Authors: Tamar Cohen
Tags: #Fiction, #Mystery & Detective, #General, #Crime, #Police Procedural, #Thrillers, #Suspense, #Psychological
I sit at a table with Maman and Auntie Valerie and Uncle Michel and she asks me about my school and my life and which subjects I like, and every now and then she breaks off to talk in French with the others and it’s so RUDE my blood BOILS (see, Maman, how good I’ve become at those clichéd British sayings you always loved?). She tells me I look well, but she doesn’t quite look at me while she says it. Instead her eyes slide off my face as if it’s made from ice.
I look at her, though. Her face is so thin it makes her blue eyes look huge, the irises round like water balloons. I imagine taking a pin and popping them.
21
The head had assured him he had everyone’s support, but still as he walked about the school, Josh felt as if he was being judged. He’d stopped going into the staff room, imagining what the other teachers and admin staff might be thinking.
Mud sticks
, as his mother had often said. Most days now, he brought sandwiches to school, hastily prepared affairs soggy with mayo, and spent lunchtime at his desk in his form room as he was doing now, pretending to plan lessons but often just staring out of the window.
After his initial euphoria about the new baby, he now found himself beset by doubt. If Hannah had to take time off, the financial pressure would fall completely on him. Was he up to it? And what if the disciplinary hearing went against him? His insides turned to liquid as they always did when he thought about what had happened.
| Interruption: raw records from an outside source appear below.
import Mathlib.Algebra.BigOperators.Group.Finset.Sigma
import Mathlib.Algebra.Group.Basic
import Mathlib.Data.Finset.Card
import Mathlib.Data.Fintype.Card
import Mathlib.Data.Fintype.Sigma
import Mathlib.Data.Fintype.Prod
import Mathlib.Data.Fintype.BigOperators
import HarnessLib

/-!
# The triple product property and the simultaneous triple product property

Topic: `Literature/Combinatorics/Additive`. Work item `defn-TripleProductProperty` (wanted by the
`MatrixMultiplication` route `GroupTheoreticSTPP`, statements 0593/0595/0597).

The two combinatorial conditions on subsets of a group underlying the Cohn–Umans group-theoretic
approach to fast matrix multiplication, as *named predicates* on `Finset`s of a `Group`
(multiplicative) and, via `to_additive`, of an `AddGroup`:

* `TripleProductProperty S T U` / `AddTripleProductProperty S T U` — Cohn–Umans 2003, Def. 2.1
  (= Cohn–Kleinberg–Szegedy–Umans 2005, Def. 1.3): with the right quotient sets
  `Q(S) = {s s'⁻¹ : s, s' ∈ S}`, "for `qᵢ ∈ Q(Sᵢ)`, if `q₁ q₂ q₃ = 1` then `q₁ = q₂ = q₃ = 1`",
  spelled out element-wise: `s s'⁻¹ (t t'⁻¹) (u u'⁻¹) = 1 → s = s' ∧ t = t' ∧ u = u'`.
* `SimultaneousTPP A B C` / `AddSimultaneousTPP A B C` for a family of triples
  `(A i, B i, C i)_{i : ι}` — CKSU 2005, Def. 5.1, verbatim (two clauses): each triple has the
  triple product property, and
  `aᵢ a'ⱼ⁻¹ bⱼ b'ₖ⁻¹ cₖ c'ᵢ⁻¹ = 1 ⟹ i = j = k` for `aᵢ ∈ Aᵢ, a'ⱼ ∈ Aⱼ, bⱼ ∈ Bⱼ, b'ₖ ∈ Bₖ,
  cₖ ∈ Cₖ, c'ᵢ ∈ Cᵢ`.

API (all proved):

* `TripleProductProperty.mono` — subsets of a TPP triple form a TPP triple;
* `SimultaneousTPP.tripleProductProperty` — projection to the first clause;
* `simultaneousTPP_iff_forall` (commutative groups) — CKSU Def. 5.1 is equivalent to the one-clause
  form of Blasiak–Church–Cohn–Grochow–Naslund–Sawin–Umans 2017, Def. 2.2 ("Equivalently, … for all
  `i, j, k` and `s ∈ A_k, s' ∈ A_i, t ∈ B_i, t' ∈ B_j, u ∈ C_j, u' ∈ C_k`, we have
  `s⁻¹s' t⁻¹t' u⁻¹u' = 1 ⟺ i = j = k, s = s', t = t', u = u'`"); its additive translation
  `addSimultaneousTPP_iff_forall` has as right-hand side *literally* the predicate inlined in the
  route statement `CThesis` (stmt-MatrixMultiplication-0593) and named `Literature.Computability.AlgebraicComplexity.IsSTPP` in
  `Literature/Computability/AlgebraicComplexity/GroupTheoreticMatMul.lean` (so
  `AddSimultaneousTPP A B C ↔ IsSTPP A B C` is `addSimultaneousTPP_iff_forall A B C` followed by
  `Iff.rfl`; that file is not imported here to keep this one free of complexity theory).
* `SimultaneousTPP.sum_card_mul_card_le` — the first *packing bound* of BCCGNSU 2017, §2
  (display before Def. 2.3): `∑ᵢ |Aᵢ| |Bᵢ| ≤ |H|`, for any group, under the (implicit in print)
  hypothesis that every `Cᵢ` is nonempty.

Related tree declarations (not duplicated here): `Literature.CplxAlg.RealizesTPP G n m p`
(`CohnUmansTPP.lean`) unfolds by `Iff.rfl` to `∃ S T U, |S| = n ∧ |T| = m ∧ |U| = p ∧
TripleProductProperty S T U`; the named facts CKSU 2005 Thm. 1.8 / Cor. 1.9 (`CKSU2005_thm18`,
`CKSU2005_cor19`, same file) and Thm. 5.5, abelian case (`CohnKleinbergSzegedyUmans2005_5_5_abelian`,
`GroupTheoreticMatMul.lean`) are already vendored there.

## References (statements verified by `lit read`)

* H. Cohn, C. Umans, *A group-theoretic approach to fast matrix multiplication*, FOCS 2003,
  arXiv:math/0307321, Def. 2.1 (p. 4 of the arXiv version: "A group `G` realizes `⟨n₁, n₂, n₃⟩` if
  there are subsets `S₁, S₂, S₃ ⊆ G` such that `|Sᵢ| = nᵢ`, and for `qᵢ ∈ Q(Sᵢ)`, if `q₁q₂q₃ = 1` then
  `q₁ = q₂ = q₃ = 1`. We call this condition on `S₁, S₂, S₃` the triple product property.").
* H. Cohn, R. Kleinberg, B. Szegedy, C. Umans, *Group-theoretic algorithms for matrix
  multiplication*, FOCS 2005, arXiv:math/0511460, Def. 1.3 (p. 4), Def. 5.1 (pp. 8–9, quoted in the
  docstring of `SimultaneousTPP`; "In most applications the group `H` will be abelian, in which case
  it is more conventional to use additive notation. In this notation the implication above becomes
  `aᵢ − a'ⱼ + bⱼ − b'ₖ + cₖ − c'ᵢ = 0` implies `i = j = k`.").
* J. Blasiak, T. Church, H. Cohn, J. A. Grochow, E. Naslund, W. F. Sawin, C. Umans, *On cap sets and
  the group-theoretic approach to matrix multiplication*, Discrete Analysis 2017:3, arXiv:1605.06702,
  Def. 2.2 and the packing bounds `∑ᵢ |Aᵢ||Bᵢ| ≤ |H|`, `∑ᵢ |Bᵢ||Cᵢ| ≤ |H|`, `∑ᵢ |Cᵢ||Aᵢ| ≤ |H|`
  (pp. 4–5).

## Design notes

* `Finset`s (not `Set`s): every requester counts elements, and with `Finset` binders the predicates
  unfold *syntactically* to the forms inlined in the route statements (`CThesis`,
  `CAbelianObstructionNeg`, `CNonabelianTPPFamilies`).
* The index type `ι` of a family is arbitrary (the routes use `Fin N`); no finiteness or
  decidability is needed to state the property.
* CKSU Def. 5.1 and the "equivalently" clause of BCCGNSU Def. 2.2 place the inverses differently
  (`a a'⁻¹ b b'⁻¹ c c'⁻¹` versus `s⁻¹s' t⁻¹t' u⁻¹u'`); they agree in abelian groups
  (`simultaneousTPP_iff_forall`), which is the only setting in which BCCGNSU use it. We vendor the
  CKSU form as the definition since it is the original and is stated for arbitrary groups.
* The additive translations (`to_additive`) carry the same references as their multiplicative
  sources; they are spelled out in prose in the `to_additive` docstrings (a bracketed tag inside an
  attribute docstring is not parsed by the gate).
* The packing bound needs `Cᵢ ≠ ∅` for all `i` (with some `Cᵢ = ∅` the second clause says nothing
  about `Aᵢ⁻¹Bᵢ` versus `Aⱼ⁻¹Bⱼ`; e.g. `A₁ = B₁ = H`, `C₁ = ∅` is an STPP family with
  `|A₁||B₁| = |H|² > |H|`); the source leaves this implicit (an empty `Cᵢ` contributes `0` to
  `∑ (|Aᵢ||Bᵢ||Cᵢ|)^{ω/3}` and is never considered).
-/

open scoped BigOperators
open Finset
It was weeks now since he’d been called out of one of his classes and ushered in to see the head. The only other time he’d been summoned like this was to be told he hadn’t got the Head of Department promotion, and for a wild moment he’d thought maybe the head was going to say he’d made a mistake and Josh really was the best candidate for the job. But when the head’s PA wouldn’t meet his eyes, he knew it was bad news.
‘I’m sorry to tell you there’s been an allegation made against you, Josh.’ The head hadn’t bothered with small talk. ‘A very serious allegation.’
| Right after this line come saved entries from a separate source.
/-- **§20 «⇐» for a prime TRIPLE.** `m < 0`; ideals `𝔮_u, 𝔮_v, 𝔮_w, 𝔯` (`(n, −b_n + l)` with `b_n² − n c_n = m`; `u, v, w, r > 0` pairwise coprime);
ALIGNMENT `(x₁)·𝔮_u = (y₁)·𝔮_v`, `(x₂)·𝔮_u = (y₂)·𝔮_w` and AUXILIARY `(x₀) = (y₀)·(𝔯·𝔮_u·𝔮_v)` (the class `−2c`), `y₀, x₁, y₁, y₂ ≠ 0`. Then for the CRT
root `A` there are primitive `z_u` (norm `v w r`), `z_v` (norm `u w r`), `z_w` (norm `u v r`) dividing the SAME `A − l`: the triple `(u, v, w)` is
reached at `T = u v w r`. [kernel] -/
theorem tripleLaw_reached_of_aligned {m : ℤ} (hm : m < 0) {u bu cu v bv cv w bw cw r br cr : ℤ}
    (hu : 0 < u) (hv : 0 < v) (hw : 0 < w) (hr : 0 < r)
    (hbu : bu ^ 2 - u * cu = m) (hbv : bv ^ 2 - v * cv = m) (hbw : bw ^ 2 - w * cw = m) (hbr : br ^ 2 - r * cr = m)
    (huv : IsCoprime u v) (huw : IsCoprime u w) (hvw : IsCoprime v w) (hru : IsCoprime r u) (hrv : IsCoprime r v) (hrw : IsCoprime r w)
    {x₀ y₀ x₁ y₁ x₂ y₂ : ℤ√m} (hy₀ : y₀ ≠ 0) (hx₁ : x₁ ≠ 0) (hy₁ : y₁ ≠ 0) (hy₂ : y₂ ≠ 0)
    (h1 : Ideal.span {x₁} * Ideal.span {(u : ℤ√m), ⟨-bu, 1⟩} = Ideal.span {y₁} * Ideal.span {(v : ℤ√m), ⟨-bv, 1⟩})
    (h2 : Ideal.span {x₂} * Ideal.span {(u : ℤ√m), ⟨-bu, 1⟩} = Ideal.span {y₂} * Ideal.span {(w : ℤ√m), ⟨-bw, 1⟩})
    (haux : Ideal.span {x₀} = Ideal.span {y₀} *
      (Ideal.span {(r : ℤ√m), ⟨-br, 1⟩} * Ideal.span {(u : ℤ√m), ⟨-bu, 1⟩} * Ideal.span {(v : ℤ√m), ⟨-bv, 1⟩})) :
    ∃ (A : ℤ) (zu zv zw : ℤ√m),
      (zu.norm = v * w * r ∧ zu ∣ (⟨A, -1⟩ : ℤ√m) ∧ IsCoprime zu.re zu.im) ∧
      (zv.norm = u * w * r ∧ zv ∣ (⟨A, -1⟩ : ℤ√m) ∧ IsCoprime zv.re zv.im) ∧
      (zw.norm = u * v * r ∧ zw ∣ (⟨A, -1⟩ : ℤ√m) ∧ IsCoprime zw.re zw.im) := by
  haveI : IsDomain (ℤ√m) := Zsqrtd.isDomain_of_neg hm
  -- common root A ≡ b_u (u), b_v (v), b_w (w), b_r (r)
  obtain ⟨B, hBu, hBv, hBw⟩ := crt_three huv (IsCoprime.mul_right huw.symm hvw.symm) bu bv bw
  have hr_uvw : IsCoprime r (u * v * w) := IsCoprime.mul_right (IsCoprime.mul_right hru hrv) hrw
  obtain ⟨A, hAr, hAB⟩ := crt_pair hr_uvw br B
  have hAu : u ∣ A - bu := by
    have e : A - bu = (A - B) + (B - bu) := by ring
    rw [e]; exact dvd_add ((dvd_mul_of_dvd_left (dvd_mul_right u v) w).trans hAB) hBu
  have hAv : v ∣ A - bv := by
    have e : A - bv = (A - B) + (B - bv) := by ring
    rw [e]; exact dvd_add ((dvd_mul_of_dvd_left (dvd_mul_left v u) w).trans hAB) hBv
  have hAw : w ∣ A - bw := by
    have e : A - bw = (A - B) + (B - bw) := by ring
    rw [e]; exact dvd_add ((dvd_mul_left w (u * v)).trans hAB) hBw
  -- rewrite the four ideals at the common root
  have eu := span_pair_congr (m := m) (dvd_sub_comm.mp hAu)
  have ev := span_pair_congr (m := m) (dvd_sub_comm.mp hAv)
  have ew := span_pair_congr (m := m) (dvd_sub_comm.mp hAw)
  have er := span_pair_congr (m := m) (dvd_sub_comm.mp hAr)
  rw [eu] at h1 h2 haux; rw [ev] at h1 haux; rw [ew] at h2; rw [er] at haux
  -- product formulas at the root A
  have P : ∀ {a b : ℤ}, IsCoprime a b → Ideal.span {(a : ℤ√m), ⟨-A, 1⟩} * Ideal.span {(b : ℤ√m), ⟨-A, 1⟩} =
      Ideal.span {((a * b : ℤ) : ℤ√m), ⟨-A, 1⟩} := fun h => span_pair_mul_span_pair_coprime h
  have hA : ∀ {n b c : ℤ}, b ^ 2 - n * c = m → n ∣ A - b → n ∣ A ^ 2 - m := fun hb hd => dvd_sq_sub_of_root hb hd
  have hAu2 := hA hbu hAu; have hAv2 := hA hbv hAv; have hAw2 := hA hbw hAw; have hAr2 := hA hbr hAr
  -- (w) 𝔯𝔮_u𝔮_v = (ruv, −A+l) is principal
  have Iuv : Ideal.span {(r : ℤ√m), ⟨-A, 1⟩} * Ideal.span {(u : ℤ√m), ⟨-A, 1⟩} * Ideal.span {(v : ℤ√m), ⟨-A, 1⟩} =
      Ideal.span {((r * u * v : ℤ) : ℤ√m), ⟨-A, 1⟩} := by
    rw [P hru, P (IsCoprime.mul_left hrv huv)]
  have key_w : Ideal.span {y₀} * Ideal.span {((r * u * v : ℤ) : ℤ√m), ⟨-A, 1⟩} = Ideal.span {x₀} := by
    rw [← Iuv, ← haux]
  obtain ⟨zw, hzw, hzwd, hzwc⟩ := principal_norm_of_rel hm (mul_pos (mul_pos hr hu) hv)
    (IsCoprime.mul_dvd (IsCoprime.mul_left hrv huv) (IsCoprime.mul_dvd hru hAr2 hAu2) hAv2) hy₀ key_w
  -- (v) 𝔯𝔮_u𝔮_w: from (x₁ y₂)·𝔮_w-side… first (x₁)(y₂)𝔮_w = (x₂)(y₁)𝔮_v:
  have hvw' : Ideal.span {x₁ * y₂} * Ideal.span {(w : ℤ√m), ⟨-A, 1⟩} = Ideal.span {x₂ * y₁} * Ideal.span {(v : ℤ√m), ⟨-A, 1⟩} := by
    rw [← Ideal.span_singleton_mul_span_singleton, ← Ideal.span_singleton_mul_span_singleton]
    calc Ideal.span {x₁} * Ideal.span {y₂} * Ideal.span {(w : ℤ√m), ⟨-A, 1⟩}
        = Ideal.span {x₁} * (Ideal.span {y₂} * Ideal.span {(w : ℤ√m), ⟨-A, 1⟩}) := by ring
      _ = Ideal.span {x₁} * (Ideal.span {x₂} * Ideal.span {(u : ℤ√m), ⟨-A, 1⟩}) := by rw [h2]
      _ = Ideal.span {x₂} * (Ideal.span {x₁} * Ideal.span {(u : ℤ√m), ⟨-A, 1⟩}) := by ring
      _ = Ideal.span {x₂} * (Ideal.span {y₁} * Ideal.span {(v : ℤ√m), ⟨-A, 1⟩}) := by rw [h1]
      _ = Ideal.span {x₂} * Ideal.span {y₁} * Ideal.span {(v : ℤ√m), ⟨-A, 1⟩} := by ring
  -- lift to the products with 𝔯𝔮_u: (x₁y₂)·(𝔯𝔮_u𝔮_w) = (x₂y₁)·(𝔯𝔮_u𝔮_v)
  have Iuw : Ideal.span {(r : ℤ√m), ⟨-A, 1⟩} * Ideal.span {(u : ℤ√m), ⟨-A, 1⟩} * Ideal.span {(w : ℤ√m), ⟨-A, 1⟩} =
      Ideal.span {((r * u * w : ℤ) : ℤ√m), ⟨-A, 1⟩} := by
    rw [P hru, P (IsCoprime.mul_left hrw huw)]
  have rel_vw : Ideal.span {x₁ * y₂} * Ideal.span {((r * u * w : ℤ) : ℤ√m), ⟨-A, 1⟩} =
      Ideal.span {x₂ * y₁} * Ideal.span {((r * u * v : ℤ) : ℤ√m), ⟨-A, 1⟩} := by
    rw [← Iuw, ← Iuv]
    calc Ideal.span {x₁ * y₂} * (Ideal.span {(r : ℤ√m), ⟨-A, 1⟩} * Ideal.span {(u : ℤ√m), ⟨-A, 1⟩} * Ideal.span {(w : ℤ√m), ⟨-A, 1⟩})
        = Ideal.span {(r : ℤ√m), ⟨-A, 1⟩} * Ideal.span {(u : ℤ√m), ⟨-A, 1⟩} * (Ideal.span {x₁ * y₂} * Ideal.span {(w : ℤ√m), ⟨-A, 1⟩}) := by ring
      _ = Ideal.span {(r : ℤ√m), ⟨-A, 1⟩} * Ideal.span {(u : ℤ√m), ⟨-A, 1⟩} * (Ideal.span {x₂ * y₁} * Ideal.span {(v : ℤ√m), ⟨-A, 1⟩}) := by rw [hvw']
      _ = Ideal.span {x₂ * y₁} * (Ideal.span {(r : ℤ√m), ⟨-A, 1⟩} * Ideal.span {(u : ℤ√m), ⟨-A, 1⟩} * Ideal.span {(v : ℤ√m), ⟨-A, 1⟩}) := by ring
  have key_v : Ideal.span {x₁ * y₂ * y₀} * Ideal.span {((r * u * w : ℤ) : ℤ√m), ⟨-A, 1⟩} = Ideal.span {x₂ * y₁ * x₀} :=
    rel_chain rel_vw key_w
  obtain ⟨zv, hzv, hzvd, hzvc⟩ := principal_norm_of_rel hm (mul_pos (mul_pos hr hu) hw)
    (IsCoprime.mul_dvd (IsCoprime.mul_left hrw huw) (IsCoprime.mul_dvd hru hAr2 hAu2) hAw2)
    (mul_ne_zero (mul_ne_zero hx₁ hy₂) hy₀) key_v
  -- (u) 𝔯𝔮_v𝔮_w: (y₁)·(𝔯𝔮_v𝔮_w) = (x₁)·(𝔯𝔮_u𝔮_w)
  have Ivw : Ideal.span {(r : ℤ√m), ⟨-A, 1⟩} * Ideal.span {(v : ℤ√m), ⟨-A, 1⟩} * Ideal.span {(w : ℤ√m), ⟨-A, 1⟩} =
      Ideal.span {((r * v * w : ℤ) : ℤ√m), ⟨-A, 1⟩} := by
    rw [P hrv, P (IsCoprime.mul_left hrw hvw)]
  have rel_uw : Ideal.span {y₁} * Ideal.span {((r * v * w : ℤ) : ℤ√m), ⟨-A, 1⟩} =
      Ideal.span {x₁} * Ideal.span {((r * u * w : ℤ) : ℤ√m), ⟨-A, 1⟩} := by
    rw [← Ivw, ← Iuw]
    calc Ideal.span {y₁} * (Ideal.span {(r : ℤ√m), ⟨-A, 1⟩} * Ideal.span {(v : ℤ√m), ⟨-A, 1⟩} * Ideal.span {(w : ℤ√m), ⟨-A, 1⟩})
        = Ideal.span {(r : ℤ√m), ⟨-A, 1⟩} * Ideal.span {(w : ℤ√m), ⟨-A, 1⟩} * (Ideal.span {y₁} * Ideal.span {(v : ℤ√m), ⟨-A, 1⟩}) := by ring
      _ = Ideal.span {(r : ℤ√m), ⟨-A, 1⟩} * Ideal.span {(w : ℤ√m), ⟨-A, 1⟩} * (Ideal.span {x₁} * Ideal.span {(u : ℤ√m), ⟨-A, 1⟩}) := by rw [h1]
      _ = Ideal.span {x₁} * (Ideal.span {(r : ℤ√m), ⟨-A, 1⟩} * Ideal.span {(u : ℤ√m), ⟨-A, 1⟩} * Ideal.span {(w : ℤ√m), ⟨-A, 1⟩}) := by ring
  have key_u : Ideal.span {y₁ * (x₁ * y₂ * y₀)} * Ideal.span {((r * v * w : ℤ) : ℤ√m), ⟨-A, 1⟩} = Ideal.span {x₁ * (x₂ * y₁ * x₀)} :=
    rel_chain rel_uw key_v
  obtain ⟨zu, hzu, hzud, hzuc⟩ := principal_norm_of_rel hm (mul_pos (mul_pos hr hv) hw)
    (IsCoprime.mul_dvd (IsCoprime.mul_left hrw hvw) (IsCoprime.mul_dvd hrv hAr2 hAv2) hAw2)
    (mul_ne_zero hy₁ (mul_ne_zero (mul_ne_zero hx₁ hy₂) hy₀)) key_u
  refine ⟨A, zu, zv, zw, ⟨by rw [hzu]; ring, hzud, hzuc⟩, ⟨by rw [hzv]; ring, hzvd, hzvc⟩, ⟨by rw [hzw]; ring, hzwd, hzwc⟩⟩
The head wasn’t allowed to give him the details of the allegation, only to say it involved ‘inappropriate behaviour’. Only later would he find out through the school grapevine that one of his Year Eleven pupils, Kelly Kavanagh, had accused him of ‘touching’ her while they were alone in the classroom between the end of one class and the start of the next. But even just the sketchy details the head was able to provide were enough to make him feel he might be sick, right there on the head’s orderly desk.
Afterwards everyone had privately rallied around him. It was well known that Kelly Kavanagh would say anything for attention; she had form on making accusations against staff. There was that teaching assistant and the allegation of a slap around the face, the other staff members reminded him. Kelly had later withdrawn her allegation, but by then the teaching assistant had been so traumatized she’d had to go on long-term sick leave, and had never returned. Josh had had a recent run-in with Kelly over a test where he knew she’d copied her answers from the person in front, so she had clear motivation. He knew that was why the decision had been made not to suspend him while the investigation into the allegation was underway, although the head had warned him never to put himself in a position where he was on his own in a classroom with a pupil. But still, there was always that faint chance, wasn’t there, that he wouldn’t be believed? Since the Jimmy Savile scandal, everyone was scared of missing something, scared of being the one who failed to listen.
Josh had been intending to tell Hannah about the allegation and the investigation for ages, but it had never been the right time. It seemed at the moment that she was perpetually disappointed in him. He longed to bring her some good news, something to make her proud of him the way she used to be, not more shit to heap on top of all the other shit that was going on. And now that she was pregnant, coming clean seemed more impossible still. He was supposed to be the provider, and yet all he was providing was yet more problems.
Weirdly, the only person he’d really confided in was Sienna. He hadn’t intended to at all. He’d called Dan about football one evening, and Sienna had answered. Dan was at the gym and had left his phone on charge. Josh still couldn’t quite work out how it had happened, but Sienna had been so easy to talk to, and suddenly he’d been telling her about what was going on – opening up to her in a way he wasn’t able to do with his own wife. She had a way of listening without passing judgement as Hannah would have done, or trying to minimize what he was going through as Dan might have attempted.
‘Hello, stranger.’
Pat Hennessey’s ginger hair seemed more orange than ever today. Funny how other days it could seem almost blond. Unlike Hannah’s, which was always red.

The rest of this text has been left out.